The element of departure is there.

The morning element is there as well.

Now, the element of the watchman advising them of departure is missing at least to me. -Unless I didn’t captured it.

The dialogue aspect here is more of a monologue but I’ll take it.

All in all, this is a modified Audabe with a touch of break up, rather than temporary departure.

But these challenges are meant to teach us and me fun at the same time. I can see you enjoyed this challenge and it is always good to see you in this forum but specially to read your work; which by the way seems to be getting better and better.

vodka mind 

No Rating
Written by JinglesMcFeelgood  (1/31/2011 9:14:19 PM)

I like it. I like the phrase: My vodka mind.

Reading Again & then Again 

No Rating
Written by mwhousemouse  (1/31/2011 10:50:20 PM)

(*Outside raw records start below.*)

/-! ## §2 The R2-loc class relation at the T³ index: `Rel := RelB` (the carrier-block equivalence of the index bonds) -/

/-- **THE MULTIPLICITY ROW `hmult` AT `Rel := RelB x`, IN THE ENGINE's REAL-VALUED SHAPE**: a carrier block of a T³ member belongs to at most `2·(2+1) = 6`
index bonds (`Prop7SectET3N06LeavesRelZ.card_filter_relB_le`, from n06-i's `B9CarrierBlockMultiplicity.card_sameCarrier_le_kIdx` at `d + 1 = 3`), so
`m_R := 6` serves `stepDirB_layer_T3_of_lettersCZ`. [cite: Balaban1984PropagatorsII, (2.3) p.224 + (2.45) p.231, bookkeeping] -/
theorem relB_mult_real (x : KIdx 2 ℓ hd3 hL b₀ b₁) [DecidableRel (RelB x)] (y' : (geo9K x).Site) :
    (((Finset.univ : Finset (geo9K x).Site).filter (fun y'' => RelB x y'' y')).card : ℝ) ≤ 6 := by
  have h := card_filter_relB_le x y'
  have h6 : (((Finset.univ : Finset (geo9K x).Site).filter (fun y'' => RelB x y'' y')).card : ℝ) ≤ ((2 * (2 + 1) : ℕ) : ℝ) := by
    exact_mod_cast h
  refine h6.trans (le_of_eq ?_)
  norm_num

omit [∀ x : KIdx 2 ℓ hd3 hL b₀ b₁, Fintype (geo9K x).Site] in
/-- **THE CLASS-CONSTANT DISTANCE ROW `hRel` AT `Rel := RelB x`**: equivalent index bonds sit at the same multiscale distance from every bond
(`B9CoRealizesRelAtLetters.dist_eq_of_relB` with `relB_refl` in the first slot) — the shape `Rel x b' b → d(a, b') = d(a, b)` the engine reads.
[cite: Balaban1984PropagatorsII, (2.45)–(2.46) p.231, bookkeeping] -/
theorem dist_eq_of_relB_right (x : KIdx 2 ℓ hd3 hL b₀ b₁) (a b b' : (geo9K x).Site) (h : RelB x b' b) :
    (geo9K x).dist a b' = (geo9K x).dist a b :=
  dist_eq_of_relB x (relB_refl x a) h

end Summit.QuantumFields.YangMills.Theorems.Prop7SectET3StepDirLayerFromLetters

end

& then Jessica's review brought me back to read again. It is nothing new. I often read poetry again & again because I love the different ways it makes me feel & think each time.
Tonight reading this piece it fell in place. Why? I have no answer. But after reading this time I have more questions & that, I, also love.
I am still studying this " aubade" form by searching for as many examples as I can find. I see this example ( having read several times more since my above comments) to address an element I believe to be a common thread. The allusion of pleasure, fun, frivolity, nocturnal pleasures, what ever in contrast to arriving day an allusion for a return to mundane responsibilities. Not all pieces I have read exhibit all the criteria (many are not even about romance) but they all seem to speak of the struggle between pleasures or irresponsibility in contrast to responsibility.
I apologize for the ramble. I don't apologize for the joy I have discovered in the knowledge gained in my effort to better understand this form & your poem. It was well worth the effort.
I thank you, Iris & Jessica for everything I have learned.
Great work Flanders. And thanks for reminding me of the Bard. I always think about him, especially this time of year.